Lord Denning in a frank assessment of the tradition of England in doing justice at all time said ‘If justice had a voice, she would speak English’, meaning that each and every clause that was incorporated into the Nigerian laws are used in England to do justice. In Cuddington v. Williams, the defendant called the plaintiff a THIEF. The plaintiff had been earlier granted pardon for the offence. The plaintiff sued for defamation and the court held in his favour saying that ‘…when the king had discharged it and pardoned him of it, he hath cleared the person of the crime and infamy’. And when I say THIEF in the United Kingdom, you know what it means. It does not mean those who embezzle public funds as they are not called THIEF in the United Kingdom. The tempo there does not even allow embezzlement. Someone who has lived very well in United Kingdom said to me that;
‘If someone embezzles public funds, four generations of such person would suffer because whenever any of them mentions the name of the person who embezzles the public funds as a member of his family, he is treated with contempt’.
Hawkins J’s contribution in Hay v. Justice of Tower division of London also shows that the plaintiff had been pardoned for committing a FELONY and not for looting public funds, contra how it is used in Nigeria. Ipso facto, it is also menacing to say that prerogative of mercy is not used constitutionally in Nigeria. Interestingly, the Supreme Court in Okongwu v. State per Ogundare, JCA (as he then was) upheld our submission by holding that ‘prerogative of mercy is usually granted where a convict has exhausted all his legal rights of appeal or has no intention of exercising such right or where he is wrongfully convicted and is afterwards pardoned upon the ground of his innocence.
This case clearly and finally augments the contention that pardon exists AFTER sentence and conviction, and NEVER before conviction. This brings the question that can the President grant amnesty to a person not yet found guilty by our Courts in view of Section 36 of the 1999 Constitution?
This is the paradox of the Presidential proclamation. Under our Constitution, every man is presumed innocent until found guilty. Thus, Section 36(5) provides that ‘Every person who is charged with a criminal offence shall be presumed to be innocent until he is proved guilty…’. Accordingly from this, all the youths and freedom fighters are presumed innocent until charged and found guilty. If this is correct, which it is, upon what basis did Mr. President proclaim to proceed and grant amnesty to people already presumed innocent by the Constitution?
Only in Nigeria could this happen. An ex-convict who went to prison for corruption would be brought back to power by a lame duck president who also proudly declares another ex-convict (Alamasiegha) his benefactor. The council of state sat to grant prerogative of mercy to Alamasiegha and was on March 12, 2013 pardoned by Goodluck Jonathan.

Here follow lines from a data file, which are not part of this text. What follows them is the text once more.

/-- **Everything dominated, all four sign combinations.** [cite: Markman2025SurveySecant, Thm. 1.2] [cite: Markman2025SecantWeil, Thm 1.5.1]
[cite: MumfordAV1970, §19] -/
theorem hodgeConjectureFor_of_avDominatedBy_comp_vec_of_markman_of_signs
    (hW4 : Markman2025_weilClasses_algebraic_abelianFourfold) (hM6 : Markman2025_weilClasses_algebraic_hyperbolicSixfold)
    (h2 : Module.finrank ℚ k = 2) (h6 : Module.finrank ℚ K₁ = 6) (h10 : Module.finrank ℚ K₃ = 10) (i₁ : k →+* K₁) (i₃ : k →+* K₃)
    (hE : IsCMTypeRealisation Ψ E ιE θE) (hT : IsCMTypeRealisation Φ₁ T ιT θT) (hB : IsCMTypeRealisation Φ₃ B ιB θB)
    {τ : k →+* ℂ} (hτΨ : τ ∈ Ψ.1)
    (h12 : (Finset.univ.filter fun s : K₁ →+* ℂ => s.comp i₁ = τ ∧ s ∈ Φ₁.1).card = 1 ∨
      (Finset.univ.filter fun s : K₁ →+* ℂ => s.comp i₁ = τ ∧ s ∈ Φ₁.1).card = 2)
    (h23 : (Finset.univ.filter fun t : K₃ →+* ℂ => t.comp i₃ = τ ∧ t ∈ Φ₃.1).card = 2 ∨
      (Finset.univ.filter fun t : K₃ →+* ℂ => t.comp i₃ = τ ∧ t ∈ Φ₃.1).card = 3) (κ : Fin N → Fin 3)
    {X : AbelianVariety ℂ} (hX : Domination.AVDominatedBy X (⨁ fun j => (![E, T, B] : Fin 3 → AbelianVariety ℂ) (κ j))) :
    HodgeConjectureFor X.dim X.X :=
  Domination.hodgeConjectureFor_of_avDominatedBy
    (hodgeConjectureFor_biproduct_comp_vec_of_markman_of_signs hW4 hM6 h2 h6 h10 i₁ i₃ hE hT hB hτΨ h12 h23 κ) hX

end Signatures

/-! ## §4 Families: every finite family of realisations of the two types -/

section Family

variable {k K₁ K₃ : Type} [Field k] [NumberField k] [IsCMField k] [Field K₁] [NumberField K₁] [IsCMField K₁]
  [Field K₃] [NumberField K₃] [IsCMField K₃] {N₁ N₃ : ℕ}
  {E T B : AbelianVariety ℂ} {Ψ : CMType k} {Φ₁ : CMType K₁} {Φ₃ : CMType K₃}
  {ιE : 𝓞 k →+* End E} {θE : k →+* Module.End ℂ (complexBetti E.X 1)}
  {ιT : 𝓞 K₁ →+* End T} {θT : K₁ →+* Module.End ℂ (complexBetti T.X 1)}
  {ιB : 𝓞 K₃ →+* End B} {θB : K₃ →+* Module.End ℂ (complexBetti B.X 1)}
  {Tf : Fin N₁ → AbelianVariety ℂ} {ιTf : ∀ j, 𝓞 K₁ →+* End (Tf j)} {θTf : ∀ j, K₁ →+* Module.End ℂ (complexBetti (Tf j).X 1)}
  {Bf : Fin N₃ → AbelianVariety ℂ} {ιBf : ∀ l, 𝓞 K₃ →+* End (Bf l)} {θBf : ∀ l, K₃ →+* Module.End ℂ (complexBetti (Bf l).X 1)}

/-- **FAMILIES.  The Hodge conjecture for every abelian variety dominated by `E^a × ∏_j T_j × ∏_l B_l`**, where the `T_j ⊨ (K₁; Φ₁)` are ANY
realisations of the `(1,2)`-type `Φ₁` and the `B_l ⊨ (K₃; Φ₃)` ANY realisations of the `(2,3)`-type `Φ₃` (two realisations of one CM type are
isogenous — `DecicWeil23Pair.avDominatedBy_of_cmType_eq`, Shimura — so the product is dominated by `E^a × T^{N₁} × B^{N₃}` for the anchors
`T`, `B`), GIVEN ONLY Markman's two theorems; no hypothesis on the fields. [cite: Markman2025SurveySecant, Thm. 1.2]
[cite: Markman2025SecantWeil, Thm 1.5.1] [cite: Shimura1998, §6.2 Thm. 3] [cite: MumfordAV1970, §19] -/
theorem hodgeConjectureFor_of_avDominatedBy_families_of_markman
    (hW4 : Markman2025_weilClasses_algebraic_abelianFourfold) (hM6 : Markman2025_weilClasses_algebraic_hyperbolicSixfold)
    (h2 : Module.finrank ℚ k = 2) (h6 : Module.finrank ℚ K₁ = 6) (h10 : Module.finrank ℚ K₃ = 10) (i₁ : k →+* K₁) (i₃ : k →+* K₃)
    (hE : IsCMTypeRealisation Ψ E ιE θE) (hT : IsCMTypeRealisation Φ₁ T ιT θT) (hB : IsCMTypeRealisation Φ₃ B ιB θB)
    {τ : k →+* ℂ} (hτΨ : τ ∈ Ψ.1)
    (h12 : (Finset.univ.filter fun s : K₁ →+* ℂ => s.comp i₁ = τ ∧ s ∈ Φ₁.1).card = 1)
    (h23 : (Finset.univ.filter fun t : K₃ →+* ℂ => t.comp i₃ = τ ∧ t ∈ Φ₃.1).card = 2)
    (hTf : ∀ j, IsCMTypeRealisation Φ₁ (Tf j) (ιTf j) (θTf j)) (hBf : ∀ l, IsCMTypeRealisation Φ₃ (Bf l) (ιBf l) (θBf l)) (a : ℕ)
    {C : AbelianVariety ℂ} (hC : AVDominatedBy C ((⨁ fun _ : Fin a => E).prod ((⨁ Tf).prod (⨁ Bf)))) :
    HodgeConjectureFor C.dim C.X := by
  let Y : Fin 3 → AbelianVariety ℂ := ![E, T, B]
  have h₀ : AVDominatedBy (⨁ fun _ : Fin a => E) (⨁ fun _ : Fin a => Y 0) :=
    AVDominatedBy.biproduct_map fun _ => AVDominatedBy.refl E
  have h₁ : AVDominatedBy (⨁ Tf) (⨁ fun _ : Fin N₁ => Y 1) :=
    AVDominatedBy.biproduct_map fun j => avDominatedBy_of_cmType_eq rfl (hTf j) hT
  have h₃ : AVDominatedBy (⨁ Bf) (⨁ fun _ : Fin N₃ => Y 2) :=
    AVDominatedBy.biproduct_map fun l => avDominatedBy_of_cmType_eq rfl (hBf l) hB
  have h := avDominatedBy_prod_of_biproduct h₀ (avDominatedBy_prod_of_biproduct h₁ h₃)
  let κ' : Fin a ⊕ (Fin N₁ ⊕ Fin N₃) → Fin 3 := Sum.elim (fun _ => 0) (Sum.elim (fun _ => 1) fun _ => 2)
  have hfam : sumFam (fun _ : Fin a => Y 0) (sumFam (fun _ : Fin N₁ => Y 1) (fun _ : Fin N₃ => Y 2)) = Y ∘ κ' :=
    funext fun x => by rcases x with x | x | x <;> rfl
  rw [hfam] at h
  let eqv : Fin (a + (N₁ + N₃)) ≃ Fin a ⊕ (Fin N₁ ⊕ Fin N₃) :=
    finSumFinEquiv.symm.trans (Equiv.sumCongr (Equiv.refl _) finSumFinEquiv.symm)
  have hdom := avDominatedBy_biproduct_reindex eqv h
  exact Domination.hodgeConjectureFor_of_avDominatedBy
    (hodgeConjectureFor_biproduct_comp_vec_of_markman hW4 hM6 h2 h6 h10 i₁ i₃ hE hT hB hτΨ h12 h23 (κ' ∘ eqv)) (hC.trans hdom)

A man detained in London on charges of money laundering. At the time of his arrest, it was found out that he had £1m in cash in his London home. Later they found a total of £1.8m ($3.2m) in cash and bank accounts. He has been found to own real estate in London worth an alleged £10 million. He escaped in December 2005 from the United Kingdom by allegedly disguising himself as a woman! This same man has been pardoned and would still contest for Elections. Nigeria is doomed. Any wonder why Otedola-Lawan case has been swept under the carpet? Bankole roaming freely and enjoying his loot? No wonder why prerogative of mercy should not be termed so, but as prerogative of mercy-less.